正面に座っているのは町会長と役員の方々、会計報告から始まり粛々と会は進んでいきます。 寄り合いに出席しているのは家長の方々、つまり皆さんかなりのご年輩です。多分私が一番若くて(一応家長ですが・・)その次にひとり40手前の方、ほとんどは50から70くらいの年齢層(ほとんど男性、若干の女性)でした。

諸々の報告も一通り終わった折、ひとりの方が田んぼ周辺の維持管理を在所の皆でしてもらいたいという要望をだしました。それまでの議論では、昨今では田んぼをする家も減り、どうやら今年度から土地を維持するための補助金もでなくなり、それぞれの家が土地を完全に自分達の負担で維持していかなくてはいけない状況になりそうだという主旨のようでした。
それに対して皆てんでに意見を言っていきます。皆に対して言っている人もいれば、隣の人とあれこれしゃべる人、ひとしきりがやがやとなり、その都度町会長や他の人がまとめる意見を述べたりもしていました。
結局その場で結論を出すことはせず、また話し合うということになったようです。

そんなやりとりを見ていて、宮本常一が書いていた対馬の伊奈の村の寄り合いの話を思い出した。
伊奈の村ではとりきめを行う場合にはみんなの納得がいくまで何日でも話し合うというもの。2,3日協議が続く時もあり、その間村人は用事があれば家に帰ることもあり、また戻ってきて協議に参加していたという、何とものんびりとした習慣だったそうだ。
そんな例があるところなどをみると、問題に無理矢理決着を着けず、とりあえず先延ばしにするということも日本人の一つの智慧なのかとも思えてきます。

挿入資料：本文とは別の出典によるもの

import Literature.AnabelianGeometry.EtaleTheta.EtaleThetaClass
import Literature.AnabelianGeometry.EtaleTheta.ThetaCyclotomes
import Literature.AnabelianGeometry.EtaleTheta.SettingGaloisFacts
import HarnessLib

/-!
# [EtTh] §1: the containments `ThetaSetting.Compat` are theorems of the root data
# (two outright, the third from the §2 hypothesis `Sec2Hyps`)

Mochizuki, *The étale theta function …*, Publ. RIMS **45** (2009), §1, PRIMS PDF pp. 12–13, 17, 22–23
(printed 238–239, 243, 248–249) [cite: MochizukiEtTh2009, Prop 1.5 p.22]. Layer L2 of the abc-iut
cell, seat abc-iut-L2-t1. PROOF-ONLY companion (no `def`) of `EtaleThetaClass.lean` (the hypothesis
structure `ThetaSetting.Compat`, seat abc-iut-L2-t1) and `ThetaCyclotomes.lean` (`ThetaSetting.Sec2Hyps`,
seat abc-iut-L2-t8).

`Compat` records three printed containments among the §1 groups that `Setting.lean` does not carry as
fields and that every cohomological statement of §1 (Props. 1.4 (iii), 1.5, Thm. 1.6 (iii), Def. 1.9,
Thm. 1.10) and the §2 adapter take as a hypothesis `(hC : D.Compat)`. This file PROVES:
* `deltaTheta_le_DtpYTheta` — "`Δ_Θ ⊆ (Δ^tp_Y)^Θ`" (Prop. 1.5 (i), p. 22) OUTRIGHT from the root axioms:
  `Δ_Θ` is the image of `Ker(Π^tp_X ↠ (Π^tp_X)^ell)`, which lies in `Δ^tp_X` (the printed kernel is
  induced from `Δ_X`, `ker_toEll`) and in `Π^tp_Y` (`ThetaSetting.ker_toEll_le_GtpY`, proved by
  abc-iut-L2-t8 from the profinite-completion axiom);
* `comap_aug_GKN_two_normal` — `K̈/K` Galois: the pull-back of `G_K̈ = G_{K₂}` to `Π^tp_X` is normal,
  OUTRIGHT (`G_{K₂} ⊴ G_K`, `SettingGaloisFacts`, and the image of `Π^tp_X` is `G_K`);
* `deltaTheta_le_DtpYddTheta_of` — "`Δ_Θ ⊆ (Δ^tp_Ÿ)^Θ`" (Prop. 1.5 (ii), p. 23) from the single
  containment `Ker(Π^tp_Y ↠ (Π^tp_Y)^ell) ⊆ Π^tp_{Y₂}` (p. 13: `Y_N → Y` is cut out inside `(Π^tp_Y)^ell`),
  which is the field `Sec2Hyps.ker_toEll_le_GtpYN` at `N = 2` and is NOT a consequence of the root
  axioms (the root records `[Δ^tp_Y : Δ^tp_{Y_N}] = N` but not that `Δ^tp_X/Δ^tp_{Y_N}` is abelian);
* hence `Compat.of_ker_toEll_le_GtpYN` and **`Sec2Hyps.compat : D.Sec2Hyps → D.Compat`** — consumers
  holding `Sec2Hyps` need not assume `Compat` separately (one hypothesis structure fewer in the
  kernel DAG of the §1/§2 model).
HONEST FRAMING: hypothesis bookkeeping only; nothing of [EtTh] is asserted; no side is taken on any
disputed claim.
-/

namespace Literature.AnabelianGeometry.EtaleTheta

open Literature.AnabelianGeometry.SemiGraphs

namespace ThetaSetting

variable {p : ℕ} [Fact p.Prime] (D : ThetaSetting p)

/-- `Δ_Θ = Ker((Π^tp_X)^Θ ↠ (Π^tp_X)^ell)` is the image in `(Π^tp_X)^Θ` of `Ker(Π^tp_X ↠ (Π^tp_X)^ell)`
(p. 12; `Π^tp_X ↠ (Π^tp_X)^Θ` is surjective). [cite: MochizukiEtTh2009, §1 p.12] -/
theorem deltaTheta_eq_map_ker :
    D.DeltaTheta = (D.thetaToEll.comp D.toTheta).ker.map D.toTheta := by
  ext x
  constructor
  · intro hx
    obtain ⟨g, rfl⟩ := D.toTheta_surjective x
    exact ⟨g, hx, rfl⟩
  · rintro ⟨g, hg, rfl⟩
    exact hg

/-- **"`Δ_Θ ⊆ (Δ^tp_Y)^Θ ⊆ (Π^tp_Y)^Θ`"** (Prop. 1.5 (i), p. 22) — PROVED from the root axioms: the kernel
of `Π^tp_X ↠ (Π^tp_X)^ell` lies in `Δ^tp_X` and in `Π^tp_Y`. [cite: MochizukiEtTh2009, Prop 1.5 (i) p.22] -/
theorem deltaTheta_le_DtpYTheta : D.DeltaTheta ≤ D.DtpYTheta := by
  rw [deltaTheta_eq_map_ker]
  exact Subgroup.map_mono (le_inf D.ker_toEll_le_GtpY D.ker_toEll_le_deltaTemp)

/-- **`K̈/K` is Galois, pulled back to `Π^tp_X`**: the inverse image of `G_K̈ = G_{K₂}` under
`Π^tp_X → G_{ℚ_p}` is a normal subgroup (`G_{K₂} ⊴ G_K` and the image of `Π^tp_X` is `G_K`; p. 17
"`K̈ = K(ζ₂, q_X^{1/2})`"). [cite: MochizukiEtTh2009, §1 p.17] -/
theorem comap_aug_GKN_two_normal : ((D.GKN 2).comap D.aug.toMonoidHom).Normal := by
  refine ⟨fun n hn g => ?_⟩
  rw [Subgroup.mem_comap] at hn ⊢
  have key := D.GKdd_normal.conj_mem ⟨D.aug.toMonoidHom n, D.aug_mem_GK n⟩
    (Subgroup.mem_subgroupOf.2 hn) ⟨D.aug.toMonoidHom g, D.aug_mem_GK g⟩
  rw [Subgroup.mem_subgroupOf] at key
  change _ ∈ D.GKdd
  simpa only [map_mul, map_inv, Subgroup.coe_mul, Subgroup.coe_inv] using key

/-- **"`Δ_Θ ⊆ (Δ^tp_Ÿ)^Θ ⊆ (Π^tp_Ÿ)^Θ`"** (Prop. 1.5 (ii), p. 23) from the containment
`Ker(Π^tp_X ↠ (Π^tp_X)^ell) ∩ Π^tp_Y ⊆ Π^tp_{Y₂}` (p. 13; `Sec2Hyps.ker_toEll_le_GtpYN` at `N = 2`): that
kernel lies in `Δ^tp_X`, hence in `aug⁻¹(G_{J̈₁})`, hence in `Π^tp_Ÿ = Π^tp_{Y₂} ∩ aug⁻¹(G_{J̈₁})`.
[cite: MochizukiEtTh2009, Prop 1.5 (ii) p.23] -/
theorem deltaTheta_le_DtpYddTheta_of
    (h : (D.thetaToEll.comp D.toTheta).ker ⊓ D.GtpY ≤ D.GtpYN 2) :
    D.DeltaTheta ≤ (D.DtpYddN 1).map D.toTheta := by
  rw [deltaTheta_eq_map_ker]
  apply Subgroup.map_mono
  intro g hg
  have hY : g ∈ D.GtpY := D.ker_toEll_le_GtpY hg
  have hΔ : g ∈ D.DeltaTemp := D.ker_toEll_le_deltaTemp hg
  have h2 : g ∈ D.GtpYN 2 := h ⟨hg, hY⟩
  have hone : D.aug.toMonoidHom g = 1 := hΔ
  refine Subgroup.mem_inf.2 ⟨Subgroup.mem_inf.2 ⟨?_, ?_⟩, hΔ⟩
  · simpa using h2
  · rw [Subgroup.mem_comap, hone]
    exact one_mem _

/-- `Compat` from the single printed containment `Ker(Π^tp_X ↠ (Π^tp_X)^ell) ∩ Π^tp_Y ⊆ Π^tp_{Y₂}` (p. 13),
the other two fields being theorems. [cite: MochizukiEtTh2009, Prop 1.5 p.22] -/
theorem Compat.of_ker_toEll_le_GtpYN
    (h : (D.thetaToEll.comp D.toTheta).ker ⊓ D.GtpY ≤ D.GtpYN 2) : D.Compat :=
  ⟨D.deltaTheta_le_DtpYTheta, D.deltaTheta_le_DtpYddTheta_of h, D.comap_aug_GKN_two_normal⟩

variable {D} in
/-- **`Sec2Hyps → Compat`**: the §2 hypothesis structure of abc-iut-L2-t8 (whose field
`ker_toEll_le_GtpYN` quotes p. 13) implies the §1 hypothesis structure `Compat` — consumers need not
assume both. [cite: MochizukiEtTh2009, Prop 1.5 p.22] -/
theorem Sec2Hyps.compat (hS : D.Sec2Hyps) : D.Compat :=
  Compat.of_ker_toEll_le_GtpYN D (hS.ker_toEll_le_GtpYN 2)

end ThetaSetting

end Literature.AnabelianGeometry.EtaleTheta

えの目の寄り合いは程なく終わりということになり、この後食事ということになりました。 集会所の奥には広い大広間があるのですが、皆ぞろぞろとそちらに移動して(宴会のために大広間はとってあったんですね。)宴会の始まり。

_ND71974.jpg

こんな感じ。
お酒がまわり皆さんいい顔で食べて飲んで。
食事はえの目の大きな網元さん達の差し入れのお魚。
新鮮な鱈、いか、ナマコ。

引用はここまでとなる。